• _EXERCISE GOAL_: A verbatim transcript of the lines below, starting at the first and ending with the one that holds "(hX : ∀ i, ∃ n : ℕ, (X", is what should be produced.

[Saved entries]
################

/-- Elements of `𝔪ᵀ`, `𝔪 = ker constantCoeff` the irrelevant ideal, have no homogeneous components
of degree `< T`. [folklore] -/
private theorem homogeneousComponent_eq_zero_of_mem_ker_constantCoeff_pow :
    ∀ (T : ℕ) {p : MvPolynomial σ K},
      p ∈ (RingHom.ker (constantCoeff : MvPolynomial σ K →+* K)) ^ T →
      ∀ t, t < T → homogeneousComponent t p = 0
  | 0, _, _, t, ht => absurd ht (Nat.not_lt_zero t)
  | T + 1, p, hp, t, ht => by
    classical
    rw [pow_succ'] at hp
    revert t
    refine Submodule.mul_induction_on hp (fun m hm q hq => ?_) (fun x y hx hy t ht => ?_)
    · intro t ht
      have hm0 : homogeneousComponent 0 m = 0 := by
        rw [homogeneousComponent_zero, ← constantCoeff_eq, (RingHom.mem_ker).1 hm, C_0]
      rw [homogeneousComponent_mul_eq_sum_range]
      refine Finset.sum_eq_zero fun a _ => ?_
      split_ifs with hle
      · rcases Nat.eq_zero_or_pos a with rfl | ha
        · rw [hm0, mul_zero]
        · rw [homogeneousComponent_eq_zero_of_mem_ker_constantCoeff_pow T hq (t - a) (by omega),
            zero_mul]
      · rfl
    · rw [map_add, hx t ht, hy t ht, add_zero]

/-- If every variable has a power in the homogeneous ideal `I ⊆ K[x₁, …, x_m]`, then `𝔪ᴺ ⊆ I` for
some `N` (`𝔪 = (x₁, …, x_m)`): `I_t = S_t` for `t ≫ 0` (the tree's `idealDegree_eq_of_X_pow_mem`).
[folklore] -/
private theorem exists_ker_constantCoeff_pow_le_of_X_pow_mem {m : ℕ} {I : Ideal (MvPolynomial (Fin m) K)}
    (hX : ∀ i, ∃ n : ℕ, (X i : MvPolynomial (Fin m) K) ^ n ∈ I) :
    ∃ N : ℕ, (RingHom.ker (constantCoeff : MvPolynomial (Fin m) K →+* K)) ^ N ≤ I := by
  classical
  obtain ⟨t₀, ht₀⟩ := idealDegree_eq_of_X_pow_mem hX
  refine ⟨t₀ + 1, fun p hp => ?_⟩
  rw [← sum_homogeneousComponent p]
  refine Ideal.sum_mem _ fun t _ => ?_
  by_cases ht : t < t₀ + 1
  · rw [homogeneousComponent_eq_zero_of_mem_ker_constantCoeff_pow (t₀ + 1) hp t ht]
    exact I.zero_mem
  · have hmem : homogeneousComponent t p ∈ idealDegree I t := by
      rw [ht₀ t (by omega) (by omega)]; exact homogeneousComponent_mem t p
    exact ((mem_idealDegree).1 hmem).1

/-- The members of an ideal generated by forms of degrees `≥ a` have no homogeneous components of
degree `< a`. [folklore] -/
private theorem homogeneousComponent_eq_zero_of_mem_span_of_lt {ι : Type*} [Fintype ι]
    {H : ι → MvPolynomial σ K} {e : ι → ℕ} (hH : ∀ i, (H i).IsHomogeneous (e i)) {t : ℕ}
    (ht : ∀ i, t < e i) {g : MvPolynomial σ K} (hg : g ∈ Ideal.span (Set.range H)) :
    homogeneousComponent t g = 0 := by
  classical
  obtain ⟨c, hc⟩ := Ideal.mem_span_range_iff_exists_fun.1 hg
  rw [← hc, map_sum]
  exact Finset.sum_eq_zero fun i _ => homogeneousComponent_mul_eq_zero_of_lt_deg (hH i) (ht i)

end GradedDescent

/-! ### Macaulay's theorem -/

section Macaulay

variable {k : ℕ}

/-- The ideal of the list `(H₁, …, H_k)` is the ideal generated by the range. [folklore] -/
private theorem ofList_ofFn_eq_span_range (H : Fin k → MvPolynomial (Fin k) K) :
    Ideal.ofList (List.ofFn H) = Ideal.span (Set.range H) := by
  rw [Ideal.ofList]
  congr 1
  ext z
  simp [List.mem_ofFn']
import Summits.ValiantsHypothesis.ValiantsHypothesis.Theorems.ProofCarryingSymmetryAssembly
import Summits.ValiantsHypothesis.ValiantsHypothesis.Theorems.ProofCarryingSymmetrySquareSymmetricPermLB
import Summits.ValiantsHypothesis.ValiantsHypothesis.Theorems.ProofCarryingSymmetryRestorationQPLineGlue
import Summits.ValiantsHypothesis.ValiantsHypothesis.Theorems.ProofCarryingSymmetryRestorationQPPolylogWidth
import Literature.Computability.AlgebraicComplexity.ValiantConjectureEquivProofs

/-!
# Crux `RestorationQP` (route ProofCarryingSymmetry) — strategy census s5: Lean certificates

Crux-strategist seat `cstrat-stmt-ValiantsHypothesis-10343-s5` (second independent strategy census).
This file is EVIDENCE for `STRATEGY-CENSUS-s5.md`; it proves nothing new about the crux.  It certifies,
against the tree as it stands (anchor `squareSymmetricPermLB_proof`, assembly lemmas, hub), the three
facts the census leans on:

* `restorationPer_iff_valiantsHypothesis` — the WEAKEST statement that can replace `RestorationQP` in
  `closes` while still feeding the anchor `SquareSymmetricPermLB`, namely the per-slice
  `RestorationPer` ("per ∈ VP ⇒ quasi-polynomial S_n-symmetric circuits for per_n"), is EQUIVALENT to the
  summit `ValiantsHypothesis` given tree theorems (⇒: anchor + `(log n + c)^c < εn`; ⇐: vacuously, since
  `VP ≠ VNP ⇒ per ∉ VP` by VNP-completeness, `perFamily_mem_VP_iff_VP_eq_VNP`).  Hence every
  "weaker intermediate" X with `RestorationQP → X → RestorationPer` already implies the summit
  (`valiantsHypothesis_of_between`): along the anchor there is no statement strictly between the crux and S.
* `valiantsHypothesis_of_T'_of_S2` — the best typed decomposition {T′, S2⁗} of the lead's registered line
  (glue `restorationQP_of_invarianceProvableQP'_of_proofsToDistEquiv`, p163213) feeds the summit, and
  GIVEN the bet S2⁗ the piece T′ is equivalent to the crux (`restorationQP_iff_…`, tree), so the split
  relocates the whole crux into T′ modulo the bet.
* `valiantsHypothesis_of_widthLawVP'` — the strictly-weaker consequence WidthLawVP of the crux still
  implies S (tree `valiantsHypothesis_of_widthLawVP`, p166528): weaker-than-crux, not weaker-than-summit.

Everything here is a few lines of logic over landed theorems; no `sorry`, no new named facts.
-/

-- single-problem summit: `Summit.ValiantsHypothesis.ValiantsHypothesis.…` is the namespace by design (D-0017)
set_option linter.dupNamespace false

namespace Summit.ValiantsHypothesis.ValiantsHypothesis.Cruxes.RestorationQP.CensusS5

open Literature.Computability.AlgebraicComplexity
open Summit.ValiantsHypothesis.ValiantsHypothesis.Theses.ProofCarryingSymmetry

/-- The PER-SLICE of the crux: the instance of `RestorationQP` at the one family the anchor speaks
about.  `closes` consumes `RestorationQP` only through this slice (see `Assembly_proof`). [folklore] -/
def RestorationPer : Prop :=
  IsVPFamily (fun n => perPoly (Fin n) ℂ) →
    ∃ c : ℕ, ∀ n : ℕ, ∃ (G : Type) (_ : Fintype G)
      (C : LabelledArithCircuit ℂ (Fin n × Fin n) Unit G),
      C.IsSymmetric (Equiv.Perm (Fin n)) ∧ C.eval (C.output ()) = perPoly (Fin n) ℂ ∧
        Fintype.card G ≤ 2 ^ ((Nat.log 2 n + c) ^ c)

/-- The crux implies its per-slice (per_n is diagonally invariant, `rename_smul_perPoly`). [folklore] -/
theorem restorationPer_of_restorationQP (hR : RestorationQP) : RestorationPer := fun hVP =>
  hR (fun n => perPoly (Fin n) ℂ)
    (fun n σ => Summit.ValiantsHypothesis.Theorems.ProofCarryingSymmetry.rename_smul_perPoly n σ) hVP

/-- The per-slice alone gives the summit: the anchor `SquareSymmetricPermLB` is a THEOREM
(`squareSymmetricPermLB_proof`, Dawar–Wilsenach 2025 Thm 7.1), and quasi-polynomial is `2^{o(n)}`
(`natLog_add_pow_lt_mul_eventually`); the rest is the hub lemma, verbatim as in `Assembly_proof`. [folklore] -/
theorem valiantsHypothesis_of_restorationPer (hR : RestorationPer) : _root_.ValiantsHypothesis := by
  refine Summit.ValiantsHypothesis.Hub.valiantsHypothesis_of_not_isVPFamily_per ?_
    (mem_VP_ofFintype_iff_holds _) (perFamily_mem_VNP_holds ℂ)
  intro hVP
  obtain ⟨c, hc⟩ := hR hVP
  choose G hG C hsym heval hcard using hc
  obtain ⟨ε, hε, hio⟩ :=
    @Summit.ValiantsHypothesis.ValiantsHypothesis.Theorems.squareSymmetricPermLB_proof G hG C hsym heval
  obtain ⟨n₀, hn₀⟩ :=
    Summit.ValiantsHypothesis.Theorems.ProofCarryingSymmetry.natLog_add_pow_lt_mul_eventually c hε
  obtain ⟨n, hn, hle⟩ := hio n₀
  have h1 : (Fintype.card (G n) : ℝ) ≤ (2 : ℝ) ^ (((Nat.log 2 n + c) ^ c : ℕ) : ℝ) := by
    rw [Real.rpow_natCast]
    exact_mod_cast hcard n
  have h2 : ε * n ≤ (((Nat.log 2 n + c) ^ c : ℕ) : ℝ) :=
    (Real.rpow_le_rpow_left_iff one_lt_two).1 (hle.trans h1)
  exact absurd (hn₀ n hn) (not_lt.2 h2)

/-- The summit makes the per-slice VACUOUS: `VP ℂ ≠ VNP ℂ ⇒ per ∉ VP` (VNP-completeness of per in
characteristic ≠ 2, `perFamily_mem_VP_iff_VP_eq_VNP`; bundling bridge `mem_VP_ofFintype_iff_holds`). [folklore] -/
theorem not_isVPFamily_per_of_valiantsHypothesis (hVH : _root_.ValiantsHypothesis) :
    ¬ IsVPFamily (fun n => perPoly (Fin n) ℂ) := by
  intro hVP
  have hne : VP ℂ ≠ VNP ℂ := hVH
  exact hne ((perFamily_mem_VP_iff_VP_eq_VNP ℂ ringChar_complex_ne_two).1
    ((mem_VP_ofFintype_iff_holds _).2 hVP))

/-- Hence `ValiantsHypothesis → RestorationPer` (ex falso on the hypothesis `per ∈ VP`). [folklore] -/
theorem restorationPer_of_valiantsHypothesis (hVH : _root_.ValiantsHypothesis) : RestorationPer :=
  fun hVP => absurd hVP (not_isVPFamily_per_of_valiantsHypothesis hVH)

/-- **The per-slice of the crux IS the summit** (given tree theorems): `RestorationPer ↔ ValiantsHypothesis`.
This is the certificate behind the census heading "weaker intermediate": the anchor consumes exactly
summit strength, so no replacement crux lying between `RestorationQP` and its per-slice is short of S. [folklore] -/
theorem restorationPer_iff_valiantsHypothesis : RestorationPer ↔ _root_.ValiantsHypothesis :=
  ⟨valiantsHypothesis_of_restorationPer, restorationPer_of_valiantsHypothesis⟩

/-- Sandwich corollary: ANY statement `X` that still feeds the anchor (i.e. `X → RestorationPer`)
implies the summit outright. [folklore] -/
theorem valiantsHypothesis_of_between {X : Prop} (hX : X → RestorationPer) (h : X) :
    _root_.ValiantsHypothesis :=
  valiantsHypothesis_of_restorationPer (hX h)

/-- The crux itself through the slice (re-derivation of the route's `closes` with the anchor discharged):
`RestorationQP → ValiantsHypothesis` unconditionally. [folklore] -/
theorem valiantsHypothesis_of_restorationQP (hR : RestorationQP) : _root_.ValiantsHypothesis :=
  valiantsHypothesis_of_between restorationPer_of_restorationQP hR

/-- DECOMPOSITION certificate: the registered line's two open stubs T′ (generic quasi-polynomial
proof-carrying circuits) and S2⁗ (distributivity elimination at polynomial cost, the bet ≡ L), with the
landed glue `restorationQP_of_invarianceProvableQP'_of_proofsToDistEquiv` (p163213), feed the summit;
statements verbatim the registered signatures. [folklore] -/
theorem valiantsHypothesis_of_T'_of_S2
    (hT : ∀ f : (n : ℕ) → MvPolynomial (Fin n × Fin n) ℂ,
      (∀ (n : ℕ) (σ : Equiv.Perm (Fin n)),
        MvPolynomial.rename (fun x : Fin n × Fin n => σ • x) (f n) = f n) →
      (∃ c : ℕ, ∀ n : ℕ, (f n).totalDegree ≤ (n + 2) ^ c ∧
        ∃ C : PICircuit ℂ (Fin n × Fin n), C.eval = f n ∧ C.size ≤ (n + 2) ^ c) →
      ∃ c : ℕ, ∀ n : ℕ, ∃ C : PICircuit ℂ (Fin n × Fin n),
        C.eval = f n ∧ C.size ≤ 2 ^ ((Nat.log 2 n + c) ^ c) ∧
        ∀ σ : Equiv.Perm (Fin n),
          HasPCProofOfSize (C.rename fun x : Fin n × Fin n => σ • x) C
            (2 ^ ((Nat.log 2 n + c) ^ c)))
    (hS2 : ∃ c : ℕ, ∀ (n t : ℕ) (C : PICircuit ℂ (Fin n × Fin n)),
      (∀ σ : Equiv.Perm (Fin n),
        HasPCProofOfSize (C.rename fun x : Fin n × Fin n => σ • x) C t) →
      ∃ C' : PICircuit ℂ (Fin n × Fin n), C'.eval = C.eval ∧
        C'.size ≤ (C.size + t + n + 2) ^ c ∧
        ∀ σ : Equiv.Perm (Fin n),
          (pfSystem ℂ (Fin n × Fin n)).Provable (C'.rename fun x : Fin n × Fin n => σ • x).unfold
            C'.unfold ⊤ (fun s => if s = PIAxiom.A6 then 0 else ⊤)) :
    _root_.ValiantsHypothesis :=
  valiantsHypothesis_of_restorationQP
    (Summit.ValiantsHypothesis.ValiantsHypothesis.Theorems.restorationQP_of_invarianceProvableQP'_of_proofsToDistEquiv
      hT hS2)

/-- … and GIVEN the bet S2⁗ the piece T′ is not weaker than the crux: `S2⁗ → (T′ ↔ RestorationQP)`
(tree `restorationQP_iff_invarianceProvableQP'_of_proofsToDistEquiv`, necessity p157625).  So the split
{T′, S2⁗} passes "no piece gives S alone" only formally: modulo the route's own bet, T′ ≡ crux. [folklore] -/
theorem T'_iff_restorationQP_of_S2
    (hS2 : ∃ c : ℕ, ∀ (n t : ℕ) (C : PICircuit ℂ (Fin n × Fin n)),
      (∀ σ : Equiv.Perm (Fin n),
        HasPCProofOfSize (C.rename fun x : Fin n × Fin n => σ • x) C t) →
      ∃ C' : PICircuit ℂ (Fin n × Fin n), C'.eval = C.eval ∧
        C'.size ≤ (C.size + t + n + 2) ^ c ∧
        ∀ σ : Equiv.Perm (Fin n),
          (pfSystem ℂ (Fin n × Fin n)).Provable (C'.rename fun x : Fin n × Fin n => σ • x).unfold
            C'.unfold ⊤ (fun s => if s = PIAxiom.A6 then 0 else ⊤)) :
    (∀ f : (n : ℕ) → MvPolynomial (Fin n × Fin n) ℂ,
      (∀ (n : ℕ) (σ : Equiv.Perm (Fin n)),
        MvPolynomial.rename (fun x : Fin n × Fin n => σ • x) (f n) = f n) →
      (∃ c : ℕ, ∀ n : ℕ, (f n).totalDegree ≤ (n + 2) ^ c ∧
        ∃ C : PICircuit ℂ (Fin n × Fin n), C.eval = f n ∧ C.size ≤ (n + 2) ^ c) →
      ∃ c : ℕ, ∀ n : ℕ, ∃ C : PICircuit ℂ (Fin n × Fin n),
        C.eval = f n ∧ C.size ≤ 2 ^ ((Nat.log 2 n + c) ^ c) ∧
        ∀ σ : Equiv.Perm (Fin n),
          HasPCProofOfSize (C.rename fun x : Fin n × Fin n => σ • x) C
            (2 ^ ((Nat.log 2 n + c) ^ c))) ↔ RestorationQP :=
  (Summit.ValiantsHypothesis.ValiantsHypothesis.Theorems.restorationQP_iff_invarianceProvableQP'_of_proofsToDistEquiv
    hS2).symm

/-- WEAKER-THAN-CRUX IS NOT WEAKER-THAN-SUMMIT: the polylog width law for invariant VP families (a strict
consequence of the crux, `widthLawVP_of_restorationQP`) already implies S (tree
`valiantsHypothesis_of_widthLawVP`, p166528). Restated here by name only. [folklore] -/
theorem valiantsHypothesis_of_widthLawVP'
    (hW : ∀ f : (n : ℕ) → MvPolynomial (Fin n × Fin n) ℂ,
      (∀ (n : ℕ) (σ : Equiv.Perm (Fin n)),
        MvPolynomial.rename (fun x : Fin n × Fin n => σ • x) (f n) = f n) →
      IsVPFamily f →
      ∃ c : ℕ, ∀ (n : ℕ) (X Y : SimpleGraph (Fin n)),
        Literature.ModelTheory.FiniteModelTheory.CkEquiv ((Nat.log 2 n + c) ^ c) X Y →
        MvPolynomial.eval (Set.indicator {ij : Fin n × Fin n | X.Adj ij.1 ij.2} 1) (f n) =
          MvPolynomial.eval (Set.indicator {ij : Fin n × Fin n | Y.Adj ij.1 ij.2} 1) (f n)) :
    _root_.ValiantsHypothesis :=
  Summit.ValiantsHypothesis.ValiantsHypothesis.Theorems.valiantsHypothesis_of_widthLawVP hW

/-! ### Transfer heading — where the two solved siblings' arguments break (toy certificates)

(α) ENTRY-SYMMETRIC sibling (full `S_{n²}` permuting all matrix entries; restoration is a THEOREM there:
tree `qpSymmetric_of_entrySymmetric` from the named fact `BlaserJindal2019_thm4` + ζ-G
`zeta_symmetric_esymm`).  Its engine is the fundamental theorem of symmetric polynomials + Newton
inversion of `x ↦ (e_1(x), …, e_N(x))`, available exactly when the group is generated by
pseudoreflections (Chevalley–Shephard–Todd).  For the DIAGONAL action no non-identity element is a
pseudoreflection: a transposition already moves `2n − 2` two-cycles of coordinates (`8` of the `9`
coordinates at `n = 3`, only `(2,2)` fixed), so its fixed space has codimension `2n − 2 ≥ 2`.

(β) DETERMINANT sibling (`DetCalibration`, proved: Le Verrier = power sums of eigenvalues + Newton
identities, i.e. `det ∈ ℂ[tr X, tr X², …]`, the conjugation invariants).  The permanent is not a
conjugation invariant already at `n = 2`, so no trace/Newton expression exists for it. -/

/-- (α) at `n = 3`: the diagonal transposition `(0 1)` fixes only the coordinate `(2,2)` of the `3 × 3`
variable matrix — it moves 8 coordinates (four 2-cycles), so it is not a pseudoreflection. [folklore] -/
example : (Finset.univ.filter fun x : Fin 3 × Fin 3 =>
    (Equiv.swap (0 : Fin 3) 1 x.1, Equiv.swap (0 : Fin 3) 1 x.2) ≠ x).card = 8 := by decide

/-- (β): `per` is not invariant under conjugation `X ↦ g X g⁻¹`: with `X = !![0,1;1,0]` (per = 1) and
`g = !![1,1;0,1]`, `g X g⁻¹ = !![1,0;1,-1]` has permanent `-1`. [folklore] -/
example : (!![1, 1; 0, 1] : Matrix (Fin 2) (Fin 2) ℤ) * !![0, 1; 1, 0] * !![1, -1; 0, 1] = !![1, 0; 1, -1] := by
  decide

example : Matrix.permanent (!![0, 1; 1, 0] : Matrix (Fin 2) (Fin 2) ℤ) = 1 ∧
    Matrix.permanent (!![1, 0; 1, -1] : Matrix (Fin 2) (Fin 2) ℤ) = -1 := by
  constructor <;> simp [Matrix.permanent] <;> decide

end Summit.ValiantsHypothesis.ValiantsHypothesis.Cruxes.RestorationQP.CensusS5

################

• _FINISHED EXERCISE_:
/-- Elements of `𝔪ᵀ`, `𝔪 = ker constantCoeff` the irrelevant ideal, have no homogeneous components
of degree `< T`. [folklore] -/
private theorem homogeneousComponent_eq_zero_of_mem_ker_constantCoeff_pow :
    ∀ (T : ℕ) {p : MvPolynomial σ K},
      p ∈ (RingHom.ker (constantCoeff : MvPolynomial σ K →+* K)) ^ T →
      ∀ t, t < T → homogeneousComponent t p = 0
  | 0, _, _, t, ht => absurd ht (Nat.not_lt_zero t)
  | T + 1, p, hp, t, ht => by
    classical
    rw [pow_succ'] at hp
    revert t
    refine Submodule.mul_induction_on hp (fun m hm q hq => ?_) (fun x y hx hy t ht => ?_)
    · intro t ht
      have hm0 : homogeneousComponent 0 m = 0 := by
        rw [homogeneousComponent_zero, ← constantCoeff_eq, (RingHom.mem_ker).1 hm, C_0]
      rw [homogeneousComponent_mul_eq_sum_range]
      refine Finset.sum_eq_zero fun a _ => ?_
      split_ifs with hle
      · rcases Nat.eq_zero_or_pos a with rfl | ha
        · rw [hm0, mul_zero]
        · rw [homogeneousComponent_eq_zero_of_mem_ker_constantCoeff_pow T hq (t - a) (by omega),
            zero_mul]
      · rfl
    · rw [map_add, hx t ht, hy t ht, add_zero]

/-- If every variable has a power in the homogeneous ideal `I ⊆ K[x₁, …, x_m]`, then `𝔪ᴺ ⊆ I` for
some `N` (`𝔪 = (x₁, …, x_m)`): `I_t = S_t` for `t ≫ 0` (the tree's `idealDegree_eq_of_X_pow_mem`).
[folklore] -/
private theorem exists_ker_constantCoeff_pow_le_of_X_pow_mem {m : ℕ} {I : Ideal (MvPolynomial (Fin m) K)}
    (hX : ∀ i, ∃ n : ℕ, (X i : MvPolynomial (Fin m) K) ^ n ∈ I) :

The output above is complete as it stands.